All Rickettsia genomes available were compared to discover specif

All Rickettsia genomes available were compared to discover specific sequences to design new sets of primers and probes. The specificity was verified in silico and against a panel of 30 rickettsial species. Sensitivity was determined using 10-fold serial dilutions. Finally, primers and probes that were both specific and sensitive were routinely used for the diagnosis of rickettsial infections from

clinical specimens.

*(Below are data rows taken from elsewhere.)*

/-- **`log (1 - y) ≤ -(y + y²/2 + y³/3 + y⁴/4 + y⁵/5)`** for `0 ≤ y < 1` (derivative of the difference `y⁵/(1-y) ≥ 0`).
[cite: AbramowitzStegun1964, 4.1.24] -/
theorem log_one_sub_le_poly5 {y : ℝ} (hy0 : 0 ≤ y) (hy1 : y < 1) :
    Real.log (1 - y) ≤ -(y + y ^ 2 / 2 + y ^ 3 / 3 + y ^ 4 / 4 + y ^ 5 / 5) := by
  let G : ℝ → ℝ := fun x => -Real.log (1 - x) - (x + x ^ 2 / 2 + x ^ 3 / 3 + x ^ 4 / 4 + x ^ 5 / 5)
  have hd : ∀ x, x < 1 → HasDerivAt G (1 / (1 - x) - (1 + x + x ^ 2 + x ^ 3 + x ^ 4)) x := by
    intro x hx
    have h1 : HasDerivAt (fun x => -Real.log (1 - x)) (1 / (1 - x)) x := by
      have h0 : HasDerivAt (fun y : ℝ => 1 - y) (-1) x := by
        simpa using (hasDerivAt_id x).const_sub (1 : ℝ)
      have hne : (1 - x) ≠ 0 := by linarith
      have h := (h0.log hne).neg
      refine h.congr_deriv ?_
      rw [neg_div, neg_neg]
    have h2 : HasDerivAt (fun x : ℝ => x + x ^ 2 / 2 + x ^ 3 / 3 + x ^ 4 / 4 + x ^ 5 / 5)
        (1 + x + x ^ 2 + x ^ 3 + x ^ 4) x := by
      have h := ((((hasDerivAt_id x).add ((hasDerivAt_pow 2 x).div_const 2)).add
        ((hasDerivAt_pow 3 x).div_const 3)).add ((hasDerivAt_pow 4 x).div_const 4)).add
        ((hasDerivAt_pow 5 x).div_const 5)
      refine h.congr_deriv ?_
      push_cast
      ring
    exact h1.sub h2
  have hmono : MonotoneOn G (Set.Ico 0 1) := by
    refine monotoneOn_of_deriv_nonneg (convex_Ico 0 1) ?_ ?_ ?_
    · exact fun x hx => (hd x hx.2).continuousAt.continuousWithinAt
    · intro x hx
      rw [interior_Ico] at hx
      exact (hd x hx.2).differentiableAt.differentiableWithinAt
    · intro x hx
      rw [interior_Ico] at hx
      rw [(hd x hx.2).deriv]
      have h1x : 0 < 1 - x := by linarith [hx.2]
      have : 1 / (1 - x) - (1 + x + x ^ 2 + x ^ 3 + x ^ 4) = x ^ 5 / (1 - x) := by
        field_simp
        ring
      rw [this]
      exact div_nonneg (pow_nonneg hx.1.le 5) h1x.le
  have h := hmono (show (0 : ℝ) ∈ Set.Ico 0 1 by simp) ⟨hy0, hy1⟩ hy0
  simp only [G] at h
  norm_num at h
  linarith

/-- `0.6931471808`, an upper bound of `log 2` (`Real.log_two_lt_d9`). [folklore] -/
def log2Hi : ℚ := 6931471808 / 10000000000

/-- **Upper bound on `log (1 + e)` valid for every real `0 ≤ e ≤ min E 1`**: near `e = 1` the tail form
`log 2 + log (1 - y)`, `y = (1 - min E 1)/2`; else the odd alternating sums with 21 / 9 terms. [cite: AbramowitzStegun1964, 4.1.24] -/
def log1pUpper (E : ℚ) : ℚ :=
  if 2 / 3 ≤ E then
    log2Hi - ((1 - min E 1) / 2 + ((1 - min E 1) / 2) ^ 2 / 2 + ((1 - min E 1) / 2) ^ 3 / 3 +
      ((1 - min E 1) / 2) ^ 4 / 4 + ((1 - min E 1) / 2) ^ 5 / 5)
  else if 1 / 5 < E then logAlt E 21 else logAlt E 9

/-- Cast of `logAlt` to the real alternating sum. [cite: AbramowitzStegun1964, 4.1.24] -/
theorem cast_logAlt (E : ℚ) (n : ℕ) :
    ((logAlt E n : ℚ) : ℝ) = ∑ i ∈ Finset.range n, (-1) ^ i * (E : ℝ) ^ (i + 1) / (i + 1) := by
  rw [logAlt, logAltAux_eq]
  push_cast
  rfl

/-- **Soundness of `log1pUpper`**: `0 ≤ e ≤ 1`, `e ≤ E` ⟹ `log (1 + e) ≤ log1pUpper E`. [cite: AbramowitzStegun1964, 4.1.24] -/
theorem log_one_add_le_log1pUpper {e : ℝ} {E : ℚ} (he0 : 0 ≤ e) (he1 : e ≤ 1) (heE : e ≤ E) :
    Real.log (1 + e) ≤ ((log1pUpper E : ℚ) : ℝ) := by
  have hmono : ∀ {a : ℝ}, e ≤ a → Real.log (1 + e) ≤ Real.log (1 + a) := fun h =>
    Real.log_le_log (by linarith) (by linarith)
  unfold log1pUpper
  by_cases h23 : 2 / 3 ≤ E
  · rw [if_pos h23]
    set E' : ℚ := min E 1 with hE'
    have heE' : e ≤ (E' : ℝ) := by
      rw [hE']; push_cast; exact le_min heE (by simpa using he1)
    have hE'1 : E' ≤ 1 := min_le_right _ _
    have hE'23 : 2 / 3 ≤ E' := le_min h23 (by norm_num)
    set y : ℝ := (1 - (E' : ℝ)) / 2 with hy
    have hE'1r : ((E' : ℚ) : ℝ) ≤ 1 := by
      have h' : ((E' : ℚ) : ℝ) ≤ ((1 : ℚ) : ℝ) := Rat.cast_le.mpr hE'1
      simpa using h'
    have hE'23r : (2 / 3 : ℝ) ≤ ((E' : ℚ) : ℝ) := by
      have h' : (((2 / 3 : ℚ)) : ℝ) ≤ ((E' : ℚ) : ℝ) := Rat.cast_le.mpr hE'23
      push_cast at h'
      exact h'
    have hy0 : 0 ≤ y := by rw [hy]; linarith
    have hy1 : y < 1 := by rw [hy]; linarith
    have hsplit : Real.log (1 + (E' : ℝ)) = Real.log 2 + Real.log (1 - y) := by
      rw [← Real.log_mul (by norm_num) (by linarith), hy]; ring_nf
    have hl2 := Real.log_two_lt_d9
    have hp := log_one_sub_le_poly5 hy0 hy1
    refine (hmono heE').trans ?_
    rw [hsplit]
    push_cast [log2Hi]
    rw [hy] at hp ⊢
    norm_num at hl2 hp ⊢
    linarith
  · rw [if_neg h23]
    have hE0 : (0 : ℝ) ≤ E := he0.trans heE
    by_cases h5 : 1 / 5 < E
    · rw [if_pos h5, cast_logAlt]
      exact (hmono heE).trans (log_one_add_le_altSum hE0 10)
    · rw [if_neg h5, cast_logAlt]
      exact (hmono heE).trans (log_one_add_le_altSum hE0 4)

end KernelQuadrature

end Literature.Analysis.Quadrature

We retained sets of primers and probes to detect spotted fever group Rickettsia, typhus group Rickettsia,Rickettsia conorii,Rickettsia slovaca,Rickettsia africae and Rickettsia australis; 643 clinical samples were screened for the presence of Rickettsia DNA. Overall, 45 positive samples were detected, including 15 Rickettsia africae, nine R. conorii, five Rickettsia sibirica mongolitimonae, see more four R. slovaca, two R. australis, four Rickettsia massiliae, Nutlin-3 research buy one Rickettsia honei, one Rickettsia typhi and eight Rickettsia sp. Positive samples were detected mainly from cutaneous biopsies and swabs (31/45). Widespread use of real-time PCR is inexpensive and reduces delay in the diagnosis of rickettsial infections. These real-time PCR assays could be implemented easily in laboratories that have molecular facilities and may be added to existing molecular tools as a point-of-care strategy. Members of the genus

Rickettsia may be classified into spotted fever group (SFG) Rickettsia, typhus group (TG) Rickettsia, Rickettsia bellii group and Rickettsia canadensis group (Merhej & Raoult, 2011). Rickettsiae can be transmitted to humans by blood-sucking arthropods and are associated with specific diseases termed rickettsioses. For example, Rickettsia conorii is associated with Mediterranean spotted fever (MSF) (Parola et al., 2005), Rickettsia

africae with African tick-bite fever (ATBF) (Jensenius et al., 2003), Rickettsia sibirica ssp. Sorafenib molecular weight mongolitimonae with lymphangitis-associated rickettsiosis (LAR) (Fournier et al., 2005), Rickettsia slovaca with ‘scalp eschar and neck lymphadenopathy after tick bite’ (SENLAT) (Angelakis et al., 2010), Rickettsia australis with Queensland tick typhus (QTT) (Parola et al., 2005), Rickettsia typhi with murine typhus (Civen & Ngo, 2008) and Rickettsia honei with Flinders Island spotted fever (FISF) (Parola et al., 2005). When a rickettsiosis is clinically suspected, biological diagnosis can be obtained using serology, cell culture and/or molecular tools (Parola et al., 2005); among the molecular tools, real-time quantitative PCR (qPCR) is rapid and sensitive (Stenos et al., 2005; Henry et al., 2007; Kidd et al., 2008). Genomic approaches have recently increased our knowledge of Rickettsia sp., and massive amounts of genomic data have become available (Ogata et al., 2001; Fournier et al., 2007; Merhej & Raoult, 2011).